Logistic regression, support vector machine, K-clustering neighbor, random forest, naive Bayes, and gradient-boosting techniques were used to create predictive learning models for diabetes type 2. The most accurate predictive learning models were found to be those based on random forest, with an accuracy rate of 88.76 percent. From the evaluation of both models estimated in this study, the estimated random forest model was found to be 45.0% accurate in estimating a person whose is diabetic. On the other hand, evaluation of both models estimated in this study, the estimated K-means clustering model was found to be 48.33% accurate in estimating a person whose is diabetic. Therefore, between the two models, K-means clustering is a better model to be used in predicting if the patient diabetic or not.

Reference

Bayhaqy, A., Sfenrianto, S., Nainggolan, K., & Kaburuan, E. R. (2018, October). Sentiment analysis about E-commerce from tweets using decision tree, K-nearest neighbor, and naïve bayes. In 2018 international conference on orange technologies (ICOT) (pp. 1-6). IEEE.

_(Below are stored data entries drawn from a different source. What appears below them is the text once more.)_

import Literature.NumberTheory.EllipticCurves.ComplexMultiplicationCoatesWilesReductionIndexProofs
import Literature.NumberTheory.EllipticCurves.MazurTorsionStepOneAtNProofs
import Literature.NumberTheory.EllipticCurves.PAdicGrossZagierConstantTermProofs
import HarnessLib

/-!
# BirchSwinnertonDyer / LeadingTerm — crux `TamePinchR` (stmt-BirchSwinnertonDyer-17007),
# line `Sketch`, stub **C** `stub_localTorsionTrivial`

Registered stub **C** of the skeleton `Cruxes/TamePinchR/Lines/Sketch.lean` (C.-H. Kim's
hypothesis (iii), arXiv:2203.12159 Thm. 1.11): for a globally minimal elliptic `W/ℚ` and a prime
`p ≥ 5` of good reduction with `a_p ≢ 1 (mod p)`, the group `E(ℚ_p)` has no point of order `p`.

Proof (Silverman, *AEC* VII.3.1 / VII.2.1, assembled from tree theorems, "index route"):

* good reduction at `p` of the globally minimal `W` means `p ∤ Δ_min(W)` (tree
  `WeierstrassCurve.not_dvd_minimalDiscriminantInt_of_hasGoodReductionAtPrime`: `W ⊗ ℚ_p` is
  itself a `ℤ_p`-minimal equation, AEC VII.1.3(b), VII.5.1(a));
* hence `N_p • Q ∈ E₁(ℚ_p)` for every `Q ∈ E(ℚ_p)`, `N_p = #Ẽ(𝔽_p) = reductionPointCount W p`
  (tree `isInReductionKernel_reductionPointCount_nsmul`, the reduction homomorphism of AEC VII.2.1);
* `E₁(ℚ_p)[p] = 0` for `p ≥ 3` (tree `not_prime_zsmul_eq_zero_of_one_lt_norm`, AEC VII.3.1 via
  division polynomials), so `p • P = 0` forces `N_p • P = 0`;
* `a_p = p + 1 - N_p ≢ 1 (mod p)` says `p ∤ N_p`, so `addOrderOf P ∣ gcd(p, N_p) = 1`, `P = 0`.
-/

set_option linter.dupNamespace false

noncomputable section

namespace Summit.BirchSwinnertonDyer.BirchSwinnertonDyer.Theorems

open scoped Classical
open Literature.NumberTheory.EllipticCurves WeierstrassCurve

variable {p : ℕ} [Fact p.Prime]

/-- **`E₁(ℚ_p)[p] = 0`** (Silverman, *AEC* VII.3 Prop. 3.1 with IV.6 Thm. 6.1, `K = ℚ_p`,
`p ≥ 3`): a `ℚ_p`-point of a `p`-integral equation lying in the kernel of reduction
(`IsInReductionKernel`: `O`, or `‖x‖_p > 1`) and killed by `p` is `O`. Stated for any equation
`V` over `ℚ_p` equal to the base change of a `ℤ_p`-model `W₀`, so that it applies to
`W ⊗ ℚ_p` through `padicModel_baseChange`; the work is the tree's
`not_prime_zsmul_eq_zero_of_one_lt_norm` (division polynomials).
[cite: SilvermanAEC2009, VII.3 Prop. 3.1] -/
theorem stubC_eq_zero_of_isInReductionKernel (hp3 : 3 ≤ p) (W₀ : WeierstrassCurve ℤ_[p])
    (V : WeierstrassCurve ℚ_[p]) (hV : W₀.baseChange ℚ_[p] = V) [V.IsElliptic]
    (Q : V.toAffine.Point) (hQ : V.IsInReductionKernel Q) (hpQ : (p : ℤ) • Q = 0) : Q = 0 := by
  subst hV
  rcases Q with _ | ⟨x, y, h⟩
  · rfl
  · exact absurd hpQ
      (not_prime_zsmul_eq_zero_of_one_lt_norm hp3 W₀ h ((isInReductionKernel_some _ h).1 hQ))

omit [Fact p.Prime] in
/-- In an additive group, an element killed by a prime `p` and by a natural number `n` with
`p ∤ n` is zero (`addOrderOf x ∣ gcd(p, n) = 1`). [folklore] -/
theorem stubC_eq_zero_of_zsmul_of_nsmul {A : Type*} [AddGroup A] (hp : p.Prime) {n : ℕ}
    (hn : ¬ p ∣ n) (x : A) (hpx : (p : ℤ) • x = 0) (hnx : n • x = 0) : x = 0 := by
  have h1 : addOrderOf x ∣ p := by
    rw [natCast_zsmul] at hpx
    exact addOrderOf_dvd_iff_nsmul_eq_zero.mpr hpx
  have h2 : addOrderOf x ∣ n := addOrderOf_dvd_iff_nsmul_eq_zero.mpr hnx
  have hgcd : Nat.gcd p n = 1 := (hp.coprime_iff_not_dvd.mpr hn).gcd_eq_one
  have h3 : addOrderOf x ∣ 1 := hgcd ▸ Nat.dvd_gcd h1 h2
  exact AddMonoid.addOrderOf_eq_one_iff.mp (Nat.dvd_one.mp h3)

omit [Fact p.Prime] in
/-- `a_p ≢ 1 (mod p)` means `p ∤ N_p`: `a_p - 1 = p - N_p` with `N_p = reductionPointCount W p`.
[folklore] -/
theorem stubC_not_dvd_reductionPointCount (W : WeierstrassCurve ℚ) [W.IsGloballyMinimal]
    (hna : ¬ (p : ℤ) ∣ W.frobeniusTrace p - 1) : ¬ p ∣ reductionPointCount W p := by
  intro h
  apply hna
  rw [frobeniusTrace]
  have e : (p : ℤ) + 1 - (reductionPointCount W p : ℤ) - 1 = (p : ℤ) - reductionPointCount W p := by
    ring
  rw [e]
  exact dvd_sub dvd_rfl (Int.natCast_dvd_natCast.2 h)

/-- Stub **C** (Kim's hypothesis (iii) at a non-anomalous good prime). For a globally minimal
elliptic `W/ℚ` and a prime `p ≥ 5` of good reduction with `a_p ≢ 1 (mod p)`, `E(ℚ_p)` has no point
of order `p`: with `N_p = #Ẽ(𝔽_p) = p + 1 - a_p`, the multiple `N_p • P` lies in the kernel of
reduction `E₁(ℚ_p)` (AEC VII.2.1; tree `isInReductionKernel_reductionPointCount_nsmul`, available
since good reduction of the globally minimal `W` means `p ∤ Δ_min`), which has no `p`-torsion
(AEC VII.3.1; tree `not_prime_zsmul_eq_zero_of_one_lt_norm`), so `p • P = 0` gives `N_p • P = 0`,
and `p ∤ N_p` forces `P = 0`. [cite: SilvermanAEC2009, VII.3 Prop. 3.1] -/
theorem stub_localTorsionTrivial :
    ∀ (W : WeierstrassCurve ℚ) [W.IsElliptic] [W.IsGloballyMinimal] (p : ℕ) [Fact p.Prime],
      5 ≤ p → W.HasGoodReductionAtPrime p → ¬ (p : ℤ) ∣ W.frobeniusTrace p - 1 →
        ∀ P : (W.baseChange ℚ_[p]).toAffine.Point, (p : ℤ) • P = 0 → P = 0 := by
  intro W _ _ p _ h5 hgood hna P hpP
  have hΔ : ¬ (p : ℤ) ∣ minimalDiscriminantInt W :=
    W.not_dvd_minimalDiscriminantInt_of_hasGoodReductionAtPrime p hgood
  have hn : ¬ p ∣ reductionPointCount W p := stubC_not_dvd_reductionPointCount W hna
  -- `N_p • P ∈ E₁(ℚ_p)` and `p • (N_p • P) = 0`, so `N_p • P = 0`
  have hker : (W.baseChange ℚ_[p]).IsInReductionKernel (reductionPointCount W p • P) :=
    isInReductionKernel_reductionPointCount_nsmul W p hΔ P
  have hkill : (p : ℤ) • (reductionPointCount W p • P) = 0 := by
    rw [← natCast_zsmul, ← mul_zsmul, mul_comm, mul_zsmul, hpP, zsmul_zero]
  haveI : (W.baseChange ℚ_[p]).IsElliptic := by rw [baseChange]; infer_instance
  have hnP : reductionPointCount W p • P = 0 :=
    stubC_eq_zero_of_isInReductionKernel (by omega)
      ((integralModelInt W).map (Int.castRingHom ℤ_[p])) (W.baseChange ℚ_[p])
      (padicModel_baseChange W p) _ hker hkill
  exact stubC_eq_zero_of_zsmul_of_nsmul Fact.out hn P hpP hnP

end Summit.BirchSwinnertonDyer.BirchSwinnertonDyer.Theorems

end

Chen, H. L., Huang, C. C., Yu, X. G., Xu, X., Sun, X., Wang, G., & Wang, S. J. (2013). An efficient diagnosis system for detection of Parkinson’s disease using fuzzy k-nearest neighbor approach. Expert systems with applications, 40(1), 263-271.

IEEE Symposium on Computational Intelligence in Cyber Security (CICS), IEEE, pp.1–8.

Kavakiotis, I., Tsave, O., Salifoglou, A., Maglaveras, N., Vlahavas, I., & Chouvarda, I. (2017). Machine learning and data mining methods in diabetes research. Computational and structural biotechnology journal, 15, 104-116.

Kursa, M.B. & Rudnicki, W.R. (2010). Feature selection with the Boruta package. Journal of

methods and classification algorithms in permission-based Android malware detection’, 2014

Muhammad, L. J., & Algehyne, E. A. (2021). Fuzzy based expert system for diagnosis of coronary artery disease in Nigeria. Health and technology, 11(2), 319-329.

Pehlivan, U., Nuray, B., Cengiz, A. & Nazife, B. (2014). The analysis of feature selection Statistical Software, 36(11), pp.1–13.

Safri, Y. F., Arifudin, R., & Muslim, M. A. (2018). K-Nearest Neighbor and Naive Bayes Classifier Algorithm in Determining The Classification of Healthy Card Indonesia Giving to The Poor. Sci. J. Informatics, 5(1), 18.